● What you need to do:
From the line with "-- inclusion–exclusion: the" to the final line of the records, reproduce every line exactly and only those lines.

Stored dataset items:
--------------------------------------------------

/-! ### §3 `FirstLayerClassesAtTwoBottomPos ⟸ KolyvaginRelationAtTwo` -/

/-- **THE FIRST-LAYER CLASSES AT `Δ_W > 0` FROM ITEM 24880.**  `FirstLayerClassesAtTwoBottomPos` (the displayed input of the width seat's U₀⁺
assembly, `Theorems/…OneDoorFirstDescentPosDefs.lean`) follows from route GenusKolyvaginAtTwo's `KolyvaginRelationAtTwo` (item 24880) by kernel
glue: §2 at every regular Kolyvagin prime (habitat from door-admissibility; `#E(ℚ_v)[2] = 1` at every `v ∣ d_K` from `t = s = 0`, §1), the classes
read at level `2` (`exists_levelTransport`) and on the model `Wd` of the twist (`locAt_iff_h1TorsionIso`); the real place of `ℚ` is unique
(`Subsingleton (InfinitePlace ℚ)`), so the excluded error place `Sum.inr w₀` is the only infinite place. [cite: GrossLMS1991, §§3–6, §10]
[cite: McCallumLMS1991, Lemma 4.3, Prop. 4.4] [cite: Kolyvagin1989Izv, §3] [cite: Kramer1981, Prop. 6] -/
theorem firstLayerClassesAtTwoBottomPos_of_kolyvaginRelationAtTwo
    (hrel : Summit.BirchSwinnertonDyer.BirchSwinnertonDyer.Theses.GenusKolyvaginAtTwo.KolyvaginRelationAtTwo) :
    FirstLayerClassesAtTwoBottomPos := by
  intro W _ _ _ hCM hsurj _hT hc _hr K _ _ hK hadm _hLt Dt H ι P hP Wd _ _ Cd hWd hmin _hodd _hm hΔ w₀ hdivK y _hymem hyres
  have h2K : Module.finrank ℚ K = 2 := hK.1
  haveI : (W.baseChange K).IsElliptic := by rw [baseChange]; infer_instance
  -- habitat bookkeeping
  obtain ⟨hdodd, -, -, -⟩ := kolyvaginAdmissible_of_doorAdmissible W hadm
  have hD : NumberField.discr K < -4 := by
    have h1 := hadm.1; have h8 := hadm.2.2.1; omega
  have hH : SatisfiesHeegnerHypothesis (W.conductorNorm ℤ) K := satisfiesHeegnerHypothesis_of_doorAdmissible W K hK hadm
  obtain ⟨θ, hθ, hθsq⟩ := Literature.NumberTheory.EllipticCurves.exists_sq_eq_discr_not_mem_range K h2K
  have hts : transpCount W (NumberField.discr K) = 0 ∧ identCount W (NumberField.discr K) = 0 := by
    rw [if_neg (not_lt.mpr hΔ.le)] at hmin
    omega
  have htors : ∀ v : HeightOneSpectrum (𝓞 ℚ), ((NumberField.discr K : ℤ) : 𝓞 ℚ) ∈ v.asIdeal →
      Nat.card (nsmulAddMonoidHom 2 : (W.baseChange (v.adicCompletion ℚ)).toAffine.Point →+ _).ker = 1 :=
    fun v hdv ↦ natCard_twoTorsion_eq_one_of_descMinimal W hadm hts.1 hts.2 hdv
  -- the class `y` read at level `2^1`
  have hdL : ∀ Q : geomPoints (W.baseChange K), ∃ R : geomPoints (W.baseChange K), ((2 ^ 1 : ℕ) : ℤ) • R = Q :=
    fun Q => (W.baseChange K).zsmul_geomPoints_surjective_of_charZero (by norm_num) Q
  obtain ⟨yL, hyloc, hystrict, hykum⟩ := exists_levelTransport W level_two_pow_one.symm y
  have hyL : resTorsion W K ((2 ^ 1 : ℕ) : ℤ) yL = kummerMapTorsion (W.baseChange K) ((2 ^ 1 : ℕ) : ℤ) hdL P :=
    (hykum K hdivK hdL P).mp hyres
  -- one regular Kolyvagin prime at a time
  have key : ∀ ℓ : ℕ, ∃ (a : galH1Torsion W 2) (b : galH1Torsion Wd 2), KolPos W K ℓ →
      (∀ v : RatPlace, v ≠ plOfNat ℓ → v ≠ Sum.inr w₀ → a ∈ locAt W 2 v) ∧
      (a ∈ locAt W 2 (plOfNat ℓ) ↔ y ∈ strictAt W 2 (plOfNat ℓ)) ∧
      (∀ v : RatPlace, v ≠ plOfNat ℓ → v ≠ Sum.inr w₀ → b ∈ locAt Wd 2 v) ∧
      (b ∈ locAt Wd 2 (plOfNat ℓ) ↔ y ∈ strictAt W 2 (plOfNat ℓ)) := by
    intro ℓ
    by_cases hKol : KolPos W K ℓ
    · have hℓ : ℓ.Prime := hKol.2.1.1
      obtain ⟨u, u', hu₁, hu₃, hu'₁, hu'₃⟩ := exists_firstLayerClass_pos_at hrel W hCM hsurj hc K hK hdodd hD hH hθ hθsq Dt H ι P hP htors
        yL hdL hyL hKol
      obtain ⟨a, haloc, hastrict, -⟩ := exists_levelTransport W level_two_pow_one u
      obtain ⟨b', hbloc, hbstrict, -⟩ := exists_levelTransport (W.quadraticTwist ((NumberField.discr K : ℤ) : ℚ)) level_two_pow_one u'
      set vℓ : HeightOneSpectrum (𝓞 ℚ) := primesEquiv.symm ⟨ℓ, hℓ⟩ with hvℓ
      have hℓv : (ℓ : 𝓞 ℚ) ∈ vℓ.asIdeal := natCast_mem_primesEquiv_symm hℓ
      have hpl : plOfNat ℓ = Sum.inl vℓ := plOfNat_of_prime hℓ
      refine ⟨a, h1TorsionIso 2 hWd b', fun _ ↦ ⟨?_, ?_, ?_, ?_⟩⟩
      · rintro (v | w) hv hv₀
        · have hvℓ' : (ℓ : 𝓞 ℚ) ∉ v.asIdeal := fun h ↦ hv (by rw [hpl, (natCast_prime_mem_iff_eq hℓ v).mp h])
          exact (haloc (Sum.inl v)).mp (hu₁ v hvℓ')
        · exact absurd (congrArg Sum.inr (Subsingleton.elim w w₀)) hv₀
      · rw [hpl]
        exact ((haloc (Sum.inl vℓ)).symm.trans (hu₃ vℓ hℓv)).trans (hystrict (Sum.inl vℓ)).symm
      · rintro (v | w) hv hv₀
        · have hvℓ' : (ℓ : 𝓞 ℚ) ∉ v.asIdeal := fun h ↦ hv (by rw [hpl, (natCast_prime_mem_iff_eq hℓ v).mp h])
          exact (locAt_iff_h1TorsionIso hWd 2 b' (Sum.inl v)).mp ((hbloc (Sum.inl v)).mp (hu'₁ v hvℓ'))
        · exact absurd (congrArg Sum.inr (Subsingleton.elim w w₀)) hv₀
      · rw [hpl, ← locAt_iff_h1TorsionIso hWd 2 b' (Sum.inl vℓ)]
        exact ((hbloc (Sum.inl vℓ)).symm.trans (hu'₃ vℓ hℓv)).trans (hystrict (Sum.inl vℓ)).symm
    · exact ⟨0, 0, fun h ↦ (hKol h).elim⟩
  choose c₁ c₂ hcl using key
  exact ⟨⟨c₁, c₂, fun ℓ h ↦ (hcl ℓ h).1, fun ℓ h ↦ (hcl ℓ h).2.1, fun ℓ h ↦ (hcl ℓ h).2.2.1, fun ℓ h ↦ (hcl ℓ h).2.2.2⟩⟩

end Summit.BirchSwinnertonDyer.BirchSwinnertonDyer.Theorems.RankOneAtTwoOneDoor

end
import Literature.Probability.Percolation.BergKahnLogSupermodular
import HarnessLib

/-!
# van den Berg–Kahn (2001), Theorem 1.1 for vertex SETS (their Remark 3): given that `S` is not joined to `T`, the events
# `S ↔ A` and `S ↔ B` are positively correlated

Topic `Literature/Probability/Percolation`; a leaf companion of `BergKahnLogSupermodular.lean` (which proves van den Berg–Kahn's
Theorem 1.2, Theorem 1.1 for a single root `s` — `BergKahn.bergKahn_thm_1_1` — and the root-set avoidance form of their Remark 3,
`BergKahn.bergKahn_groupAvoidance`).  Bernoulli bond percolation `prodBernoulli w` with arbitrary edge probabilities on a finite
vertex type; `X ↔ Y` means: some vertex of `X` is joined to some vertex of `Y` by an open path; `X ↛ Y` is its negation.

## Source, as printed

[VandenbergKahn2001, Thm. 1.1, p. 123]: «THEOREM 1.1. For any `s, a, b, t ∈ V`,
`P(s ↔ a, s ↔ b | s ↮ t) ≥ P(s ↔ a | s ↮ t) P(s ↔ b | s ↮ t)`.»
[VandenbergKahn2001, Remark 3, p. 124]: «As pointed out to us by the referee, Theorem 1.1 can be generalized to sets of vertices
`S, A, B, T` by replacing `s` by `S, …, t` by `T`, and interpreting `X ↔ Y` as `{∃ x ∈ X, y ∈ Y, x ↔ y}`.  To see this, simply identify
all vertices in each of `S, A, B, T`, retaining multiple edges, and apply Theorem 1.1.»

## What is formalized (theorems only; no definitions, no named facts)

* `BergKahn.bergKahn_thm_1_1_sets` — the Remark-3 form for a finite root set `S` and arbitrary vertex sets `A, B, T`, multiplied out:
  `P(S↛T, S↔A)·P(S↛T, S↔B) ≤ P(S↛T, S↔A, S↔B)·P(S↛T)`.
  PROOF (theirs, Remark 1 route, in avoidance form — no vertex identification needed): with `D_X = {S ↛ X}`, the map `X ↦ P(D_X)` is
  log-supermodular (`bergKahn_groupAvoidance`, = Thm 1.2 with `A = B = ∅` for a root set); apply it to `X = T ∪ A`, `Y = T ∪ B`, bound
  `P(D_{(T∪A)∩(T∪B)}) ≤ P(D_T)` (avoidance is antitone in the avoided set), and rewrite `{S↛T, S↔A} = D_T ∖ D_A` etc. by
  inclusion–exclusion.
* SPECIALISATION (not re-declared here, to avoid a duplicate statement in the tree): with `A = {x}`, `B = {y}`, `T = {t}`,
  `by simpa only [Set.mem_singleton_iff, forall_eq, exists_eq_left] using bergKahn_thm_1_1_sets w S {x} {y} {t}` is, verbatim,
  the root-set Theorem 1.1 `μ(D ∩ A_x)·μ(D ∩ A_y) ≤ μ(D ∩ A_x ∩ A_y)·μ(D)` (`D = {S ↛ t}`, `A_v = {S ↔ v}`) that the `CriticalPhenomena`
  cell uses as "attachment correlation given port isolation" (`PortAttachmentCorrelation.attach_posCorr_given_groupIso` in
  `Summits/CriticalPhenomena/PercolationContinuityZ3/Theorems/PercNearOneGluingNoHeavyLowerTailPortAttachmentCorrelation.lean`);
  for `S = {s}` it is Theorem 1.1 itself (`bergKahn_thm_1_1` in `BergKahnLogSupermodular.lean`).
-/

noncomputable section

namespace Literature.Probability.Percolation.BergKahn

open MeasureTheory Set Literature.Probability.LatticeModels
open scoped Classical

variable {V : Type} [Fintype V] [DecidableEq V]

/-- Inclusion–exclusion arithmetic: `px·py ≤ d·z ⟹ (d − px)(d − py) ≤ (d − px − py + z)·d`. [folklore] -/
private theorem ie_step {d px py z : ℝ} (h : px * py ≤ d * z) : (d - px) * (d - py) ≤ (d - px - py + z) * d := by
  have e : (d - px - py + z) * d - (d - px) * (d - py) = d * z - px * py := by ring
  linarith

/-- **van den Berg–Kahn 2001, Theorem 1.1 for vertex sets (their Remark 3).**  For Bernoulli bond percolation `prodBernoulli w` on a
finite vertex type, a finite root set `S` and vertex sets `A, B, T`, writing `S ↛ T` for "no `s ∈ S` is joined to a `t ∈ T` by an open
path" and `S ↔ A` for "some `s ∈ S` is joined to some `a ∈ A`":
`P(S↛T, S↔A) · P(S↛T, S↔B) ≤ P(S↛T, S↔A, S↔B) · P(S↛T)`,
i.e. conditionally on `{S ↛ T}` the events `{S ↔ A}`, `{S ↔ B}` are positively correlated.
[cite: VandenbergKahn2001, Thm 1.1 (p. 123) and Remark 3 (p. 124)] -/
theorem bergKahn_thm_1_1_sets (w : Sym2 V → unitInterval) (S : Finset V) (A B T : Set V) :
    (prodBernoulli w).real {ω : BondConfig V | (∀ s ∈ S, ∀ t ∈ T, ω ∉ openConn s t) ∧ ∃ s ∈ S, ∃ a ∈ A, ω ∈ openConn s a} *
        (prodBernoulli w).real {ω : BondConfig V | (∀ s ∈ S, ∀ t ∈ T, ω ∉ openConn s t) ∧ ∃ s ∈ S, ∃ b ∈ B, ω ∈ openConn s b} ≤
      (prodBernoulli w).real {ω : BondConfig V | (∀ s ∈ S, ∀ t ∈ T, ω ∉ openConn s t) ∧ (∃ s ∈ S, ∃ a ∈ A, ω ∈ openConn s a) ∧
            ∃ s ∈ S, ∃ b ∈ B, ω ∈ openConn s b} *
        (prodBernoulli w).real {ω : BondConfig V | ∀ s ∈ S, ∀ t ∈ T, ω ∉ openConn s t} := by
  set μ := prodBernoulli w with hμ
  -- avoidance events `D_X = {S ↛ X}`
  set D : Set (BondConfig V) := {ω | ∀ s ∈ S, ∀ t ∈ T, ω ∉ openConn s t} with hD
  set RA : Set (BondConfig V) := {ω | ∀ s ∈ S, ∀ a ∈ A, ω ∉ openConn s a} with hRA
  set RB : Set (BondConfig V) := {ω | ∀ s ∈ S, ∀ b ∈ B, ω ∉ openConn s b} with hRB
  -- van den Berg–Kahn's log-supermodularity of group avoidance at `X = T ∪ A`, `Y = T ∪ B`
  have hBK := bergKahn_groupAvoidance w S (T ∪ A) (T ∪ B)
  have eX : {ω : BondConfig V | ∀ s ∈ S, ∀ z ∈ T ∪ A, ω ∉ openConn s z} = D ∩ RA := by
    ext ω
    simp only [mem_setOf_eq, mem_inter_iff, mem_union, hD, hRA]
    constructor
    · intro h
      exact ⟨fun s hs t ht => h s hs t (Or.inl ht), fun s hs a ha => h s hs a (Or.inr ha)⟩
    · rintro ⟨h1, h2⟩ s hs z hz
      rcases hz with hz | hz
      exacts [h1 s hs z hz, h2 s hs z hz]
  have eY : {ω : BondConfig V | ∀ s ∈ S, ∀ z ∈ T ∪ B, ω ∉ openConn s z} = D ∩ RB := by
    ext ω
    simp only [mem_setOf_eq, mem_inter_iff, mem_union, hD, hRB]
    constructor
    · intro h
      exact ⟨fun s hs t ht => h s hs t (Or.inl ht), fun s hs b hb => h s hs b (Or.inr hb)⟩
    · rintro ⟨h1, h2⟩ s hs z hz
      rcases hz with hz | hz
      exacts [h1 s hs z hz, h2 s hs z hz]
  have eXY : {ω : BondConfig V | ∀ s ∈ S, ∀ z ∈ (T ∪ A) ∪ (T ∪ B), ω ∉ openConn s z} = D ∩ RA ∩ RB := by
    ext ω
    simp only [mem_setOf_eq, mem_inter_iff, mem_union, hD, hRA, hRB]
    constructor
    · intro h
      exact ⟨⟨fun s hs t ht => h s hs t (Or.inl (Or.inl ht)), fun s hs a ha => h s hs a (Or.inl (Or.inr ha))⟩,
        fun s hs b hb => h s hs b (Or.inr (Or.inr hb))⟩
    · rintro ⟨⟨h1, h2⟩, h3⟩ s hs z hz
      rcases hz with (hz | hz) | (hz | hz)
      exacts [h1 s hs z hz, h2 s hs z hz, h1 s hs z hz, h3 s hs z hz]
  -- avoidance is antitone in the avoided set: `(T ∪ A) ∩ (T ∪ B) ⊇ T`
  have sub : {ω : BondConfig V | ∀ s ∈ S, ∀ z ∈ (T ∪ A) ∩ (T ∪ B), ω ∉ openConn s z} ⊆ D := by
    intro ω h s hs t ht
    exact h s hs t ⟨Or.inl ht, Or.inl ht⟩
  rw [eX, eY, eXY] at hBK
  -- the four numbers
  set d : ℝ := μ.real D with hd
  set px : ℝ := μ.real (D ∩ RA) with hpx
  set py : ℝ := μ.real (D ∩ RB) with hpy
  set z : ℝ := μ.real (D ∩ RA ∩ RB) with hz
  have hmid : μ.real {ω : BondConfig V | ∀ s ∈ S, ∀ z ∈ (T ∪ A) ∩ (T ∪ B), ω ∉ openConn s z} ≤ d :=
    measureReal_mono sub (measure_ne_top μ _)
  have hz0 : 0 ≤ z := measureReal_nonneg
  have key : px * py ≤ d * z := hBK.trans (mul_le_mul_of_nonneg_right hmid hz0)
  -- inclusion–exclusion: the connection events are the complements of the avoidance events inside `D`
  have eA : {ω : BondConfig V | (∀ s ∈ S, ∀ t ∈ T, ω ∉ openConn s t) ∧ ∃ s ∈ S, ∃ a ∈ A, ω ∈ openConn s a} = D \ RA := by
    ext ω
    simp only [mem_setOf_eq, mem_sdiff, hD, hRA, not_forall, not_not, exists_prop]
  have eB : {ω : BondConfig V | (∀ s ∈ S, ∀ t ∈ T, ω ∉ openConn s t) ∧ ∃ s ∈ S, ∃ b ∈ B, ω ∈ openConn s b} = D \ RB := by
    ext ω
    simp only [mem_setOf_eq, mem_sdiff, hD, hRB, not_forall, not_not, exists_prop]
  have eAB : {ω : BondConfig V | (∀ s ∈ S, ∀ t ∈ T, ω ∉ openConn s t) ∧ (∃ s ∈ S, ∃ a ∈ A, ω ∈ openConn s a) ∧
      ∃ s ∈ S, ∃ b ∈ B, ω ∈ openConn s b} = (D \ RA) \ RB := by
    ext ω
    simp only [mem_setOf_eq, mem_sdiff, hD, hRA, hRB, not_forall, not_not, exists_prop, and_assoc]
  have mRA : MeasurableSet RA := MeasurableSet.of_discrete
  have mRB : MeasurableSet RB := MeasurableSet.of_discrete
  have i1 : μ.real (D ∩ RA) + μ.real (D \ RA) = μ.real D := measureReal_inter_add_sdiff (μ := μ) (s := D) mRA
  have i2 : μ.real (D ∩ RB) + μ.real (D \ RB) = μ.real D := measureReal_inter_add_sdiff (μ := μ) (s := D) mRB
  have i3 : μ.real ((D \ RA) ∩ RB) + μ.real ((D \ RA) \ RB) = μ.real (D \ RA) :=
    measureReal_inter_add_sdiff (μ := μ) (s := D \ RA) mRB
  have e4 : (D \ RA) ∩ RB = (D ∩ RB) \ RA := by
    ext ω; simp only [mem_inter_iff, mem_sdiff]; tauto
  have i4 : μ.real ((D ∩ RB) ∩ RA) + μ.real ((D ∩ RB) \ RA) = μ.real (D ∩ RB) :=
    measureReal_inter_add_sdiff (μ := μ) (s := D ∩ RB) mRA
  have e5 : (D ∩ RB) ∩ RA = D ∩ RA ∩ RB := by
    ext ω; simp only [mem_inter_iff]; tauto
  rw [e5] at i4
  rw [e4] at i3
  have vA : μ.real (D \ RA) = d - px := by linarith
  have vB : μ.real (D \ RB) = d - py := by linarith
  have vAB : μ.real ((D \ RA) \ RB) = d - px - py + z := by linarith
  rw [eA, eB, eAB, vA, vB, vAB]
  exact ie_step key

end Literature.Probability.Percolation.BergKahn

end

--------------------------------------------------

● Answer:
  -- inclusion–exclusion: the connection events are the complements of the avoidance events inside `D`
  have eA : {ω : BondConfig V | (∀ s ∈ S, ∀ t ∈ T, ω ∉ openConn s t) ∧ ∃ s ∈ S, ∃ a ∈ A, ω ∈ openConn s a} = D \ RA := by
    ext ω
    simp only [mem_setOf_eq, mem_sdiff, hD, hRA, not_forall, not_not, exists_prop]
  have eB : {ω : BondConfig V | (∀ s ∈ S, ∀ t ∈ T, ω ∉ openConn s t) ∧ ∃ s ∈ S, ∃ b ∈ B, ω ∈ openConn s b} = D \ RB := by
    ext ω
    simp only [mem_setOf_eq, mem_sdiff, hD, hRB, not_forall, not_not, exists_prop]
  have eAB : {ω : BondConfig V | (∀ s ∈ S, ∀ t ∈ T, ω ∉ openConn s t) ∧ (∃ s ∈ S, ∃ a ∈ A, ω ∈ openConn s a) ∧
      ∃ s ∈ S, ∃ b ∈ B, ω ∈ openConn s b} = (D \ RA) \ RB := by
    ext ω
    simp only [mem_setOf_eq, mem_sdiff, hD, hRA, hRB, not_forall, not_not, exists_prop, and_assoc]
  have mRA : MeasurableSet RA := MeasurableSet.of_discrete
  have mRB : MeasurableSet RB := MeasurableSet.of_discrete
  have i1 : μ.real (D ∩ RA) + μ.real (D \ RA) = μ.real D := measureReal_inter_add_sdiff (μ := μ) (s := D) mRA
  have i2 : μ.real (D ∩ RB) + μ.real (D \ RB) = μ.real D := measureReal_inter_add_sdiff (μ := μ) (s := D) mRB
  have i3 : μ.real ((D \ RA) ∩ RB) + μ.real ((D \ RA) \ RB) = μ.real (D \ RA) :=
    measureReal_inter_add_sdiff (μ := μ) (s := D \ RA) mRB
  have e4 : (D \ RA) ∩ RB = (D ∩ RB) \ RA := by
    ext ω; simp only [mem_inter_iff, mem_sdiff]; tauto
  have i4 : μ.real ((D ∩ RB) ∩ RA) + μ.real ((D ∩ RB) \ RA) = μ.real (D ∩ RB) :=
    measureReal_inter_add_sdiff (μ := μ) (s := D ∩ RB) mRA
  have e5 : (D ∩ RB) ∩ RA = D ∩ RA ∩ RB := by
    ext ω; simp only [mem_inter_iff]; tauto
  rw [e5] at i4
  rw [e4] at i3
  have vA : μ.real (D \ RA) = d - px := by linarith
  have vB : μ.real (D \ RB) = d - py := by linarith
  have vAB : μ.real ((D \ RA) \ RB) = d - px - py + z := by linarith
  rw [eA, eB, eAB, vA, vB, vAB]
  exact ie_step key

end Literature.Probability.Percolation.BergKahn

end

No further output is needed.